Last March the Italian data protection authority (DPA) temporarily blocked OpenAI’s ChatGPT in Italy. The authority criticised OpenAI for not describing how it trains its algorithms and not offering users the possibility of deleting or correcting inaccurate data. Open AI has since made some modifications, and Italy has allowed use of the software again, but doubts remain.
OpenAI has stated the AI is trained using “information that is publicly available on the internet”. This means that the AI “crawls” the web to train the algorithm. Such activity is problematic under the European General Data Protection Regulation (GDPR), especially when it takes into account criminal activity.
For example, a malevolent actor could use ChatGPT to access a public blogpost of mine, where I write about LGBTQ+ unions, to create a database of LGBTQ+ individuals which could be up for sale to a reactionary government.
OpenAI also mentions another source: “information that we license from third parties”. It is not clear who such “third parties” are and how they collect data.
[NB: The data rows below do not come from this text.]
import Literature.NumberTheory.Rogawski1990.ExplicitFactorProductFormulaGHRegular
import HarnessLib

/-!
# `Δ‴_∞(γ_H ⊗ 1, γ ⊗ 1) ≠ 0` AND `κ‴_w = ±1` AT A `(G,H)`-REGULAR (POSSIBLY `G`-SINGULAR) RATIONAL MATCHING PAIR — the archimedean complement of the
# explicit product formula under `χ_g(u) ≠ 0`

Topic `NumberTheory/Rogawski1990`; namespace `Literature.NumberTheory.Rogawski1990`.  THEOREMS ONLY (no definition, no named fact, no instance, no notation,
no `sorry`); imports ★ `ExplicitFactorProductFormulaGHRegular` (p832543; hence part 1 p832385) only.  Cell `pub/hodgecm-mathlib`, F0∕P3a, seat F0P3a-p05 (g9); brick (P-γ) of the
#88 repair census `F0/P3a/F0P3a-p05/g9/SIZING-S1prime.F0P3a-p05g9.md` §2 rows (κ-arch)∕(κ-sign) (LEAD DESK WORDS T6-33 (b), T6-35, T6-38 (2)); finite-place
companion = F0P3a-p08 (g10)'s (P-β) `FinExplicitTransferFactorGHRegular`.

WHAT.  ★ `ArchExplicitTransferFactorNondegenerate` (N2∞) proves `Δ″_∞ ≠ 0` on matching pairs with `γ_H` **`G`-regular** (★ `IsArchNondegenerate`).  At print's
singular `γ₀ ∈ M` [Rogawski1990, Prop. 8.2.1 (b) p. 117; Lemma 14.5.2 (b) proof p. 238: `c_∞ = Δ_{G∕H}(γ₀)⁻¹` at the archimedean place] the partner
`γ_H = (e₁•1₂, e₂)` is only `(G,H)`-regular.  For a RATIONAL pair `γ_H = (g, u) → γ` (★ `IsNormPair`) with
  `hχ : (charpoly g).eval u ≠ 0`
this file proves, by assembly of ★ only:
* (private) `isUnit_mixedEmbedding_of_ne_zero` — `t ⊗ 1` is a unit of `L ⊗ ℝ` for `t ∈ L^×` (a CM field has no real place);
* `archTau_rationalArch_ne_zero_of_eval_ne_zero` — `τ_∞(γ_H ⊗ 1) ≠ 0` (★ `archTau_rationalArch`, ★ `archHeckeValue_ne_zero_of_isUnit` at `u`, `−χ_g(u)·det g⁻¹`);
* `archWeylRatio_rationalArch_ne_zero_of_eval_ne_zero` — `D_{G∕H,∞}(γ_H ⊗ 1) = ∏_w ‖σ_w(χ_g(u))‖ ≠ 0` (★ `archWeylRatio_rationalArch`);
* `archKappaSignAt_rationalArch_eq_one_or_eq_neg_one_of_eval_ne_zero` — `κ‴_w(γ_H ⊗ 1, γ ⊗ 1) = ±1` at every complex place (★ p832385
  `exists_kappa_eq_hilbertSymbol_of_eval_ne_zero` + ★ `QuadraticForms.hilbertSymbol_eq_one_or_eq_neg_one`; needs `hherm`, `hanis`);
* **`archCanonicalDelta_rationalArch_ne_zero_of_eval_ne_zero`** — `Δ‴_∞(γ_H ⊗ 1, γ ⊗ 1) ≠ 0` (★ `archCanonicalDelta_of_isArchNormPair`: `Δ‴_∞ = τ_∞·D_∞·∏_w κ‴_w`
  at a matching pair).
HONEST LABEL: HC_CM is proved only modulo the printed citations until rung 0 closes; count-neutral brick toward the letter S1′ `stub_tamagawaSingularMembers_exist`
of `Cruxes/H413/Lines/F0_P3a_SingularEllipticTransferPaydown.lean` (the `c_∞ ≠ 0` DATA fact only; the archimedean κ-identity (κ-arch) itself remains print) —
no stub closes.

## References
* [Rogawski1990] J. D. Rogawski, *Automorphic Representations of Unitary Groups in Three Variables*, Ann. of Math. Stud. 123 (1990), §8.2 Prop. 8.2.1 p. 117;
  §14.5 Lemma 14.5.2 (b) proof p. 238; §4.9 p. 55; §14.6 p. 242.
* [LanglandsShelstad1987] R. P. Langlands, D. Shelstad, *On the definition of transfer factors*, Math. Ann. 278 (1987), §2, §6.4.
-/

set_option autoImplicit false

noncomputable section

open NumberField NumberField.InfinitePlace NumberField.mixedEmbedding IsDedekindDomain Filter Matrix
open Literature.NumberTheory.GaloisRepresentations
open Literature.AlgebraicGeometry.ShimuraVarieties (hermForm)
open scoped Classical ComplexOrder MatrixGroups

namespace Literature.NumberTheory.Rogawski1990

open Literature.NumberTheory.Automorphic

variable (L : Type) [Field L] [NumberField L]

section Arch

variable [IsCMField L] (H' : Matrix (Fin 3) (Fin 3) L) (μ : HeckeCharacter L)
  (γH : (UnitaryGroup.cmDatum L 2 (Matrix.of fun i j : Fin 2 => if i.val + j.val + 1 = 2 then (1 : L) else 0)).Rational ×
      (UnitaryGroup.cmDatum L 1 (Matrix.of fun i j : Fin 1 => if i.val + j.val + 1 = 1 then (1 : L) else 0)).Rational)
  (γ : (UnitaryGroup.cmDatum L 3 H').Rational)

omit [IsCMField L] in
/-- **`t ⊗ 1 ∈ (L ⊗ ℝ)ˣ` for `t ≠ 0`** in a CM (hence totally complex) field: every coordinate of `mixedEmbedding L t` is `σ_w(t) ≠ 0`, and there is no real
coordinate. [folklore] -/
private theorem isUnit_mixedEmbedding_of_ne_zero [IsCMField L] {t : L} (ht : t ≠ 0) : IsUnit (mixedEmbedding L t) := by
  rw [Prod.isUnit_iff, Pi.isUnit_iff, Pi.isUnit_iff]
  refine ⟨fun v => absurd v.2 (not_isReal_iff_isComplex.mpr (IsTotallyComplex.isComplex v.1)), fun v => ?_⟩
  rw [isUnit_iff_ne_zero, mixedEmbedding_apply_isComplex]
  exact (map_ne_zero _).2 ht

/-- **`τ_∞(γ_H ⊗ 1) ≠ 0`** for a rational `γ_H = (g, u)` with `χ_g(u) ≠ 0`: `τ_∞ = μ_∞(u ⊗ 1) · μ_∞((−χ_g(u)·det g⁻¹) ⊗ 1)⁻¹` (★ `archTau_rationalArch`), two
archimedean Hecke values at units (★ `archHeckeValue_ne_zero_of_isUnit`, ★ `tauArg_ne_zero_of_eval_ne_zero`). [cite: Rogawski1990, §4.9 p. 55] -/
theorem archTau_rationalArch_ne_zero_of_eval_ne_zero
    (hχ : ((γH.1.val.val : Matrix (Fin 2) (Fin 2) L).charpoly).eval ((γH.2.val.val : Matrix (Fin 1) (Fin 1) L) 0 0) ≠ 0) :
    archTau L (rationalArch L γH) μ ≠ 0 := by
  rw [archTau_rationalArch]
  exact mul_ne_zero (archHeckeValue_ne_zero_of_isUnit L μ (isUnit_mixedEmbedding_of_ne_zero L (gammaTwo_ne_zero L γH)))
    (inv_ne_zero (archHeckeValue_ne_zero_of_isUnit L μ (isUnit_mixedEmbedding_of_ne_zero L (tauArg_ne_zero_of_eval_ne_zero L γH hχ))))

/-- **`D_{G∕H,∞}(γ_H ⊗ 1) ≠ 0`** for a rational `γ_H` with `χ_g(u) ≠ 0`: `D_{G∕H,∞}(γ_H ⊗ 1) = ∏_{w complex} ‖σ_w(χ_g(u))‖` (★ `archWeylRatio_rationalArch`).
[cite: Rogawski1990, §4.9 p. 55] -/
theorem archWeylRatio_rationalArch_ne_zero_of_eval_ne_zero
    (hχ : ((γH.1.val.val : Matrix (Fin 2) (Fin 2) L).charpoly).eval ((γH.2.val.val : Matrix (Fin 1) (Fin 1) L) 0 0) ≠ 0) :
    archWeylRatio L (rationalArch L γH) ≠ 0 := by
  rw [archWeylRatio_rationalArch]
  exact Finset.prod_ne_zero_iff.2 fun w _ => norm_ne_zero_iff.2 ((map_ne_zero _).2 hχ)

/-- **`κ‴_w(γ_H ⊗ 1, γ ⊗ 1) = ±1` at every complex place** on a rational matching pair with `χ_g(u) ≠ 0` (`c`-hermitian anisotropic `H′`): `κ‴_w` is the
Hilbert symbol `(x, θ)_{w|L⁺}` of a global `x ≠ 0` (★ `exists_kappa_eq_hilbertSymbol_of_eval_ne_zero`), hence `±1` (★ `QuadraticForms.hilbertSymbol_eq_one_or_eq_neg_one`).
«`κ(γ, ψ_v(i(γ)))` is equal to `±1`». [cite: Rogawski1990, §14.6 p. 242] [cite: LanglandsShelstad1987, §2] -/
theorem archKappaSignAt_rationalArch_eq_one_or_eq_neg_one_of_eval_ne_zero (hherm : (H'.map (cmConjRingHom L)).transpose = H')
    (hanis : ∀ x : Fin 3 → L, hermForm (cmConjRingHom L) H' x x = 0 → x = 0)
    (hχ : ((γH.1.val.val : Matrix (Fin 2) (Fin 2) L).charpoly).eval ((γH.2.val.val : Matrix (Fin 1) (Fin 1) L) 0 0) ≠ 0)
    (hγ : IsNormPair L H' γH γ) (w : {w : InfinitePlace L // IsComplex w}) :
    archKappaSignAt L H' (rationalArch L γH) w (cmRationalToArch L 3 H' γ) = 1 ∨
      archKappaSignAt L H' (rationalArch L γH) w (cmRationalToArch L 3 H' γ) = -1 := by
  obtain ⟨x, -, -, harch⟩ := exists_kappa_eq_hilbertSymbol_of_eval_ne_zero L H' γH γ hherm hanis hχ hγ
  rw [harch w]
  exact QuadraticForms.hilbertSymbol_eq_one_or_eq_neg_one _ _

/-- **`Δ‴_∞(γ_H ⊗ 1, γ ⊗ 1) ≠ 0` AT A `(G,H)`-REGULAR RATIONAL MATCHING PAIR** (`c`-hermitian anisotropic `H′`, any Hecke character `μ`, `χ_g(u) ≠ 0`, `γ_H → γ`;
`γ` may be singular in `G`): `Δ‴_∞ = τ_∞ · D_{G∕H,∞} · ∏_w κ‴_w` at a matching pair (★ `archCanonicalDelta_of_isArchNormPair`) with every factor non-zero by the
three lemmas above — the archimedean `c_∞ ≠ 0`-shaped DATA fact at print's singular `γ₀ ∈ M` («`c_∞ = Δ_{G∕H}(γ₀)⁻¹`»).
[cite: Rogawski1990, §8.2 Prop. 8.2.1 p. 117; §14.5 Lemma 14.5.2 (b) proof p. 238; §4.9 p. 55] -/
theorem archCanonicalDelta_rationalArch_ne_zero_of_eval_ne_zero (hherm : (H'.map (cmConjRingHom L)).transpose = H')
    (hanis : ∀ x : Fin 3 → L, hermForm (cmConjRingHom L) H' x x = 0 → x = 0)
    (hχ : ((γH.1.val.val : Matrix (Fin 2) (Fin 2) L).charpoly).eval ((γH.2.val.val : Matrix (Fin 1) (Fin 1) L) 0 0) ≠ 0)
    (hγ : IsNormPair L H' γH γ) :
    archCanonicalDelta L H' (rationalArch L γH) μ (cmRationalToArch L 3 H' γ) ≠ 0 := by
  rw [archCanonicalDelta_of_isArchNormPair L H' (rationalArch L γH) μ (isArchNormPair_rationalArch_cmRationalToArch hγ)]
  refine mul_ne_zero (mul_ne_zero (archTau_rationalArch_ne_zero_of_eval_ne_zero L μ γH hχ)
    (Complex.ofReal_ne_zero.2 (archWeylRatio_rationalArch_ne_zero_of_eval_ne_zero L γH hχ))) ?_
  rw [Int.cast_ne_zero]
  exact Finset.prod_ne_zero_iff.2 fun w _ => by
    rcases archKappaSignAt_rationalArch_eq_one_or_eq_neg_one_of_eval_ne_zero L H' γH γ hherm hanis hχ hγ w with h | h
    · rw [h]; exact one_ne_zero
    · rw [h]; decide

end Arch

end Literature.NumberTheory.Rogawski1990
GDPR prohibits the use of illegally formed databases.
The second issue concerns the rights of the data subject. The DPA demanded ChatGPT allow the removal and rectification of data, on request of the data subject. The company has made some changes, but has declared that it cannot guarantee the rectification of data due to technical reasons.
This is an issue that is not unique to ChatGPT as these technologies are increasingly being used in other areas, such as recruitment. For example, if you were applying for a job, a recruiter could stop your prospects of winning a position due to inaccurate information about you in an illegally created database.
These are some of the unanswered questions that require a clear position from national governments and European institutions.